The behavior of the pixel transfer stage is modified with glPixelTransfer. This command sets state that controls whether red, green, blue, alpha, and depth values are scaled and biased. It can also set state that determines whether incoming color or stencil values are mapped to different color or stencil values through the use of a lookup table. The lookup tables used for these operations are specified with the glPixelMap command.

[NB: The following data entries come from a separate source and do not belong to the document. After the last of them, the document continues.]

import Summits.BirchSwinnertonDyer.BirchSwinnertonDyer.Theorems.RamifiedHeegnerPairRamifiedPairUpperBoundRankOneMember
import HarnessLib

/-!
# Route `RamifiedHeegnerPair`, crux X2 `RamifiedPairUpperBound` (stmt-BirchSwinnertonDyer-23192), skeleton v4 —
# the OPEN CORE `stub_leafRankOneUpper` on the 3-adic-tower rows, from GLOBAL DIVISIBILITY of the derived
# Heegner points over a SPLIT Heegner field (Jetchev's Σ-form = the tree's RKC₃ divisibility) + the twist's
# rank-zero lower half — the Gss2 analogue of the cell's wild-row theorem

HONEST FRAMING. Theorems only; helper file (`--supports stmt-BirchSwinnertonDyer-23192 --as helper`); nothing is
booked, no item is closed, BSD is not proved for any curve; CONDITIONAL on every displayed input. Skeleton v4
(`Cruxes/RamifiedPairUpperBound/Lines/birth.lean`, afb2fcab) has ONE open core, `stub_leafRankOneUpper`: the
Euler-system half `ord₃ #Ш(E) ≤ ord₃ #Ш_an(E)` for the non-CM Gss2-at-3 curves of analytic rank one. The file
`…RankOneMember.lean` (p606327) reduced it, over a SPLIT Heegner field `K′`, to the cell's Kolyvagin-side socket
`SchneiderFree.Upper.IndexUpperBoundLeAt W 3 K′ P (v₃ c)` + the rank-zero twist's lower half, and discharged the
socket from print on the tam-free rows. Here the socket is fed, on the rows with `ρ_{E,3^n}` onto for every `n`,
by the cell's RECEPTACLE `SchneiderFree.Exact.upper_of_globalDivisibility` (UTD, Theses-free): GLOBAL
`3^{s′}`-DIVISIBILITY of the derived Heegner points `P_n` on the frame `(Dt, H.β, ι)` for every
`s′ ≤ ord₃ ∏_ℓ c_ℓ(E) + v₃(c)` (`Koly.PDiv`; DISPLAYED research input = Jetchev 2008 Conj. 1.3, divisibility
half, READ at an additive `3` — the tree's `AdditiveThree.RKC3Divisibility` up to the Manin slack; NOT in print at
`p ∣ N`) + McCallum 1991 Cor. 5.6 upper form (named fact `McCallum1991_padicValNat_card_sha_primary_add_le_of_
globalDivisibility`, hypothesis). So:

* `leafRankOneUpper_three_of_globalDivisibility_of_twistLower_on_tower_rows` — for `W` additive at `3`,
  `r_an(W) = 1`, `ρ_{W,3^n}` onto (all `n`), ONE split Heegner datum with odd `d_{K′}`, `L(W^{(d_{K′})},1) ≠ 0`:
  global divisibility to depth `ord₃ ∏_ℓ c_ℓ(W) + v₃(c)` + `Typed.MissingLowerBoundAt Wd 3` for the rank-ZERO
  twist (again Gss2) + the named facts ⟹ `Typed.MissingUpperBoundAt W 3`;
* `jointUpperBoundAt_rankOne_of_globalDivisibility_of_twistLower_of_prop48` — plus Perrin-Riou 2003 Prop. 4.8
  for the good supersingular rank-zero partner `V` (`surj(9)`) ⟹ X2's conclusion `JointUpperBoundAt W V 3` at
  `(W, V, d)`.

This is the Gss2 row's counterpart of `SchneiderFree.Exact.bsdp_three_of_indexEqTamagawaManin_of_globalDivisibility_
of_wAllExclAddWildRankZero` (wild row, leaf #6 pays the twist): on the Gss2 row the twist's half is X1's rank-zero
member content. Census (lead's audit X2-ENGINE-AUDIT.md §3): the research input is load-bearing on 238 + 108 of
the 355 residual rank-one Gss2 classes (≥ 2 resp. 1 Tamagawa `3`), idle on the 9 tam-free ones (print, p606327
§3); the tower bit is outside ecdata. Lead prover bsd-line-rhp-p2 g2, 2026-08-28.

References: [cite: McCallumLMS1991, §5 Cor. 5.6 (p. 310), Lemma 5.1 (p. 303)] [cite: Jetchev2008, Conj. 1.3,
Thm. 1.4, Cor. 1.5 (p. 812)] [cite: GrossZagier1986, Thm. I.(6.3), I.(7.3)] [cite: JetchevSkinnerWan2017, §7.4.1]
[cite: PerrinRiou2003, Prop. 4.8 (p. 162)] [cite: Miller2011LMS, Def. 1.1].
-/

-- D-0017: single-problem summit, so `Summit.BirchSwinnertonDyer.BirchSwinnertonDyer.…` repeats a namespace BY DESIGN.
set_option linter.dupNamespace false
set_option autoImplicit false

noncomputable section

open scoped Classical

open WeierstrassCurve NumberField Literature.NumberTheory.EllipticCurves
  Literature.NumberTheory.EllipticCurves.ModularForms Literature.NumberTheory.EllipticCurves.Rank1Residual
  Literature.NumberTheory.EllipticCurves.Rank1Residual.Typed Literature.NumberTheory.EllipticCurves.KrizLi2019
  Summit.BirchSwinnertonDyer.Rank1Residual Summit.BirchSwinnertonDyer.Rank1Residual.Additive
  Summit.BirchSwinnertonDyer.Rank1Residual.X11b Summit.BirchSwinnertonDyer.Rank1Residual.X11b.Three
  Summit.BirchSwinnertonDyer.BirchSwinnertonDyer.Theorems.SchneiderFree

namespace Summit.BirchSwinnertonDyer.BirchSwinnertonDyer.Theorems.RamifiedPairUpperBound

/-- **The open core on the tower rows from GLOBAL DIVISIBILITY + the twist's rank-zero LOWER half.** Data:
`W/ℚ` globally minimal, additive at `3`, `r_an(W) = 1`, `ρ_{W,3^n}` onto for every `n`; a Heegner datum at level
`N_E` over an imaginary quadratic `K′` with ODD `d_{K′}` satisfying the classical Heegner hypothesis (so `3`
splits: `d_{K′} ∉ {−3, −4}`), `L(W^{(d_{K′})},1) ≠ 0`, `P = y_{K′}` of `(Dt, H, ι)`, a globally minimal model `Wd`
of the twist. NAMED FACTS (hypotheses): `hGZ`, `hKo`, `hGZK`, `hmod`, `hGZ73`, McCallum Cor. 5.6 upper form
`hMcU`. RESEARCH INPUT `hglob`: every derived Heegner point `P_n` (Kolyvagin primes of index `≥ s′`) is
`3^{s′}`-divisible for all `s′ ≤ ord₃ ∏_ℓ c_ℓ(W) + v₃(c)` (Jetchev's Σ-form at an additive `3`). TYPED INPUT
`hlow : Typed.MissingLowerBoundAt Wd 3`. OUTPUT: `Typed.MissingUpperBoundAt W 3` — `stub_leafRankOneUpper` at
`W`. (`upper_of_globalDivisibility` ⟹ the socket at slack `v₃(c)`; then p606327 §2.)
[cite: McCallumLMS1991, §5 Cor. 5.6 (p. 310)] [cite: Jetchev2008, Conj. 1.3 and Cor. 1.5 (p. 812)]
[cite: GrossZagier1986, Thm. I.(6.3) and (7.3)] [cite: Miller2011LMS, Def. 1.1] -/
theorem leafRankOneUpper_three_of_globalDivisibility_of_twistLower_on_tower_rows
    (hGZ : ∀ (N : ℕ) [NeZero N] (W : WeierstrassCurve ℚ) (K : Type) [Field K] [NumberField K],
      gross_zagier N W K)
    (hKo : ∀ (N : ℕ) [NeZero N] (W : WeierstrassCurve ℚ) (K : Type) [Field K] [NumberField K],
      kolyvagin N W K)
    (hGZK : rank_eq_analyticRank_of_analyticRank_le_one) (hmod : hasEntireLFunction_rat)
    (hGZ73 : GrossZagier1986_thm_I_7_3)
    (hMcU : McCallum1991_padicValNat_card_sha_primary_add_le_of_globalDivisibility)
    (W : WeierstrassCurve ℚ) [W.IsElliptic] [W.IsGloballyMinimal] [NeZero (W.conductorNorm ℤ)]
    (hadd : Addv W 3) (hr : W.analyticRank = 1) (hρ : ∀ n : ℕ, W.HasSurjectiveModNGaloisRep (3 ^ n : ℕ))
    (K : Type) [Field K] [NumberField K]
    (Dt : ModularParametrizationData W (W.conductorNorm ℤ))
    (H : HeegnerDatum (W.conductorNorm ℤ) (NumberField.discr K)) (ι : K →+* ℂ)
    (P : (W.baseChange K).toAffine.Point) (Wd : WeierstrassCurve ℚ) [Wd.IsElliptic] [Wd.IsGloballyMinimal]
    (hK : IsImaginaryQuadratic K) (hodd : Odd (NumberField.discr K))
    (hHH : SatisfiesHeegnerHypothesis (W.conductorNorm ℤ) K)
    (hLd : (W.quadraticTwist (NumberField.discr K : ℚ)).entireLFunction 1 ≠ 0)
    (hP : WeierstrassCurve.Affine.Point.map ι.toRatAlgHom P = heegnerPointComplex Dt H)
    (hC : ∃ C : WeierstrassCurve.VariableChange ℚ, C • W.quadraticTwist (NumberField.discr K : ℚ) = Wd)
    (hglob : ∀ (s' : ℕ), s' ≤ padicValNat 3 W.tamagawaProduct + padicValNat 3 Dt.c.natAbs →
      ∀ (n : ℕ) (d : KolyvaginHeegnerData Dt H.β ι n), Squarefree n →
        (∀ ℓ ∈ n.primeFactors, Zhang2014.IsKolyvaginPrime (W.conductorNorm ℤ) W K 3 ℓ ∧
          s' ≤ Zhang2014.kolyvaginIndex W 3 ℓ) → Koly.PDiv d 3 s')
    (hlow : MissingLowerBoundAt Wd 3) :
    MissingUpperBoundAt W 3 := by
  -- `3 ∣ N_E` splits in `K`: `d_K ≠ -3`; `d_K` odd: `d_K ≠ -4`; hence `d_K < -4`
  have h3N : 3 ∣ W.conductorNorm ℤ :=
    (W.dvd_conductorNorm_iff_not_hasGoodReductionAtPrime 3).mpr (not_good_of_addv W 3 hadd)
  have h3 : NumberField.discr K ≠ -3 := by
    intro h
    exact (X11b.Three.not_dvd_discr_and_not_dvd_torsionOrder_of_heegner hK hHH (by decide) h3N).1
      (h ▸ ⟨-1, by norm_num⟩)
  have h4 : NumberField.discr K ≠ -4 := by
    intro h
    rw [h] at hodd
    exact (Int.not_odd_iff_even.mpr ⟨-2, by norm_num⟩) hodd
  have hd4 : NumberField.discr K < -4 := by
    haveI : IsTotallyComplex K := hK.2
    have hneg : NumberField.discr K < 0 := WeierstrassCurve.discr_neg_of_finrank_eq_two K hK.1
    have hmod4 := Literature.NumberTheory.QuadraticFields.Quadratic.discr_emod_four (K := K) hK.1
    rcases hodd with ⟨k, hk⟩
    omega
  -- the Heegner point is non-torsion (Gross–Zagier)
  have hL0 : W.entireLFunction 1 = 0 := entireLFunction_one_eq_zero_of_analyticRank_eq_one hr
  obtain ⟨-, hderiv⟩ := leadingLCoeff_eq_deriv_of_analyticRank_eq_one hr
  have hLK : LDerivEK W K ≠ 0 := by
    rw [lDerivEK_eq_deriv_mul W K hmod hL0]; exact mul_ne_zero hderiv hLd
  have hnt : ¬ IsOfFinAddOrder P :=
    (lDerivEK_ne_zero_iff_not_isOfFinAddOrder W (W.conductorNorm ℤ) K (hGZ _ W K) hK hHH
      ⟨Dt, H, ι, hP⟩).mp hLK
  -- the socket at slack `v₃(c)` from global divisibility (UTD receptacle), then p606327 §2
  have hup : Upper.IndexUpperBoundLeAt W 3 K P (padicValNat 3 Dt.c.natAbs) :=
    Exact.upper_of_globalDivisibility hKo hMcU W 3 (by decide) hρ K hK h3 h4 hHH Dt H ι P hP hnt hglob
  exact missingUpperBoundAt_three_of_rankOne_addv_of_upperSocket_of_twistLower hGZ hKo hGZK hmod hGZ73 W hadd
    hr (W.conductorNorm ℤ) K Dt H ι P Wd rfl hK hodd hd4 hHH hLd hP hC hup hlow

/-- **X2's conclusion at `(W, V, d)` in orientation (1, 0) on the tower rows: global divisibility + the
twist's rank-zero lower half + print.** As above, plus the good supersingular rank-zero partner `V`
(`r_an(W) + r_an(V) = 1`, `surj(9)`) by Perrin-Riou 2003 Prop. 4.8: `JointUpperBoundAt W V 3`.
[cite: McCallumLMS1991, §5 Cor. 5.6 (p. 310)] [cite: Jetchev2008, Conj. 1.3 (p. 812)]
[cite: PerrinRiou2003, Prop. 4.8 (p. 162)] [cite: Miller2011LMS, Def. 1.1] -/
theorem jointUpperBoundAt_rankOne_of_globalDivisibility_of_twistLower_of_prop48
    (hGZ : ∀ (N : ℕ) [NeZero N] (W : WeierstrassCurve ℚ) (K : Type) [Field K] [NumberField K],
      gross_zagier N W K)
    (hKo : ∀ (N : ℕ) [NeZero N] (W : WeierstrassCurve ℚ) (K : Type) [Field K] [NumberField K],
      kolyvagin N W K)
    (hGZK : rank_eq_analyticRank_of_analyticRank_le_one) (hmod : hasEntireLFunction_rat)
    (hGZ73 : GrossZagier1986_thm_I_7_3)
    (hMcU : McCallum1991_padicValNat_card_sha_primary_add_le_of_globalDivisibility)
    (hPR : PerrinRiou2003.prop48_padicValRat_bsd_rank_zero_le)
    (W : WeierstrassCurve ℚ) [W.IsElliptic] [W.IsGloballyMinimal] [NeZero (W.conductorNorm ℤ)]
    (V : WeierstrassCurve ℚ) [V.IsElliptic] [V.IsGloballyMinimal]
    (hadd : Addv W 3) (hss : GoodSS V 3) (hsum : W.analyticRank + V.analyticRank = 1)
    (hr : W.analyticRank = 1) (hρ : ∀ n : ℕ, W.HasSurjectiveModNGaloisRep (3 ^ n : ℕ))
    (h9 : V.HasSurjectiveModNGaloisRep 9)
    (K : Type) [Field K] [NumberField K]
    (Dt : ModularParametrizationData W (W.conductorNorm ℤ))
    (H : HeegnerDatum (W.conductorNorm ℤ) (NumberField.discr K)) (ι : K →+* ℂ)
    (P : (W.baseChange K).toAffine.Point) (Wd : WeierstrassCurve ℚ) [Wd.IsElliptic] [Wd.IsGloballyMinimal]
    (hK : IsImaginaryQuadratic K) (hodd : Odd (NumberField.discr K))
    (hHH : SatisfiesHeegnerHypothesis (W.conductorNorm ℤ) K)
    (hLd : (W.quadraticTwist (NumberField.discr K : ℚ)).entireLFunction 1 ≠ 0)
    (hP : WeierstrassCurve.Affine.Point.map ι.toRatAlgHom P = heegnerPointComplex Dt H)
    (hC : ∃ C : WeierstrassCurve.VariableChange ℚ, C • W.quadraticTwist (NumberField.discr K : ℚ) = Wd)
    (hglob : ∀ (s' : ℕ), s' ≤ padicValNat 3 W.tamagawaProduct + padicValNat 3 Dt.c.natAbs →
      ∀ (n : ℕ) (d : KolyvaginHeegnerData Dt H.β ι n), Squarefree n →
        (∀ ℓ ∈ n.primeFactors, Zhang2014.IsKolyvaginPrime (W.conductorNorm ℤ) W K 3 ℓ ∧
          s' ≤ Zhang2014.kolyvaginIndex W 3 ℓ) → Koly.PDiv d 3 s')
    (hlow : MissingLowerBoundAt Wd 3) :
    Upper.JointUpperBoundAt W V 3 :=
  jointUpperBoundAt_of_analyticRank_eq_one_of_upperW_of_prop48 hPR hGZK hmod W V hss hsum hr h9
    (leafRankOneUpper_three_of_globalDivisibility_of_twistLower_on_tower_rows hGZ hKo hGZK hmod hGZ73 hMcU W
      hadd hr hρ K Dt H ι P Wd hK hodd hHH hLd hP hC hglob hlow)

end Summit.BirchSwinnertonDyer.BirchSwinnertonDyer.Theorems.RamifiedPairUpperBound

end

Some additional operations that occur at this stage are part of the OpenGL IMAGING SUBSET, which is an optional part of OpenGL. Hardware vendors that find it important to support advanced imaging capabilities will support the imaging subset in their OpenGL implementations, and other vendors will not support it. To determine whether the imaging subset is supported, applications need to call glGetString with the symbolic constant GL_EXTENSIONS. This returns a list of extensions supported by the implementation; the application should check for the presence of the string "ARB_imaging" within the returned extension string.

The pixel transfer operations that are defined to be part of the imaging subset are convolution, color matrix, histogram, min/max, and additional color lookup tables. Together, they provide powerful image processing and color correction operations on image data as it is being transferred to, from, or within OpenGL.

1.8.3. Rasterization and Back-End Processing

Following the pixel transfer stage, fragments are generated through rasterization of pixel rectangles in much the same way as they are generated from 3D geometry (14). This process, along with the current OpenGL state, determines where the image will be drawn in the frame buffer. Rasterization takes into account the current RASTER POSITION, which can be set with glRasterPos or glWindowPos, and the current zoom factor, which can be set with glPixelZoom and which causes an image to be magnified or reduced in size as it is drawn.

After fragments have been generated from pixel rectangles, they undergo the same set of fragment processing operations as geometric primitives (6) and then go on to the remainder of the OpenGL pipeline in exactly the same manner as geometric primitives, all the way until pixels are deposited in the frame buffer (8, 9, 10).

Pixel values provided through a call to glTexImage or glTexSubImage do not go through rasterization or the subsequent fragment processing but directly update the appropriate portion of texture memory (15).

1.8.4. Read Control

Pixel rectangles are read from the frame buffer and returned to application memory with glReadPixels. They can also be read from the frame buffer and written to another portion of the frame buffer with glCopyPixels, or they can be read from the frame buffer and written into texture memory with glCopyTexImage or glCopyTexSubImage. In all of these cases, the portion of the frame buffer that is to be read is controlled by the READ CONTROL stage of OpenGL and set with the glReadBuffer command (16).

The values read from the frame buffer are sent through the pixel transfer stage (13) in which various image processing operations can be performed. For copy operations, the resulting pixels are sent to texture memory or back into the frame buffer, depending on the command that initiated the transfer. For read operations, the pixels are formatted for storage in application memory under the control of the PIXEL PACKING stage (17). This stage is the mirror of the pixel unpacking stage (12), in that parameters that define how the image data is to be stored in memory (length of each pixel row, number of rows to skip before the first one, number of pixels to skip before the first one in each row, etc.) can be specified with glPixelStore. Thus, application developers enjoy a lot of flexibility in determining how the image data is returned from OpenGL into application memory.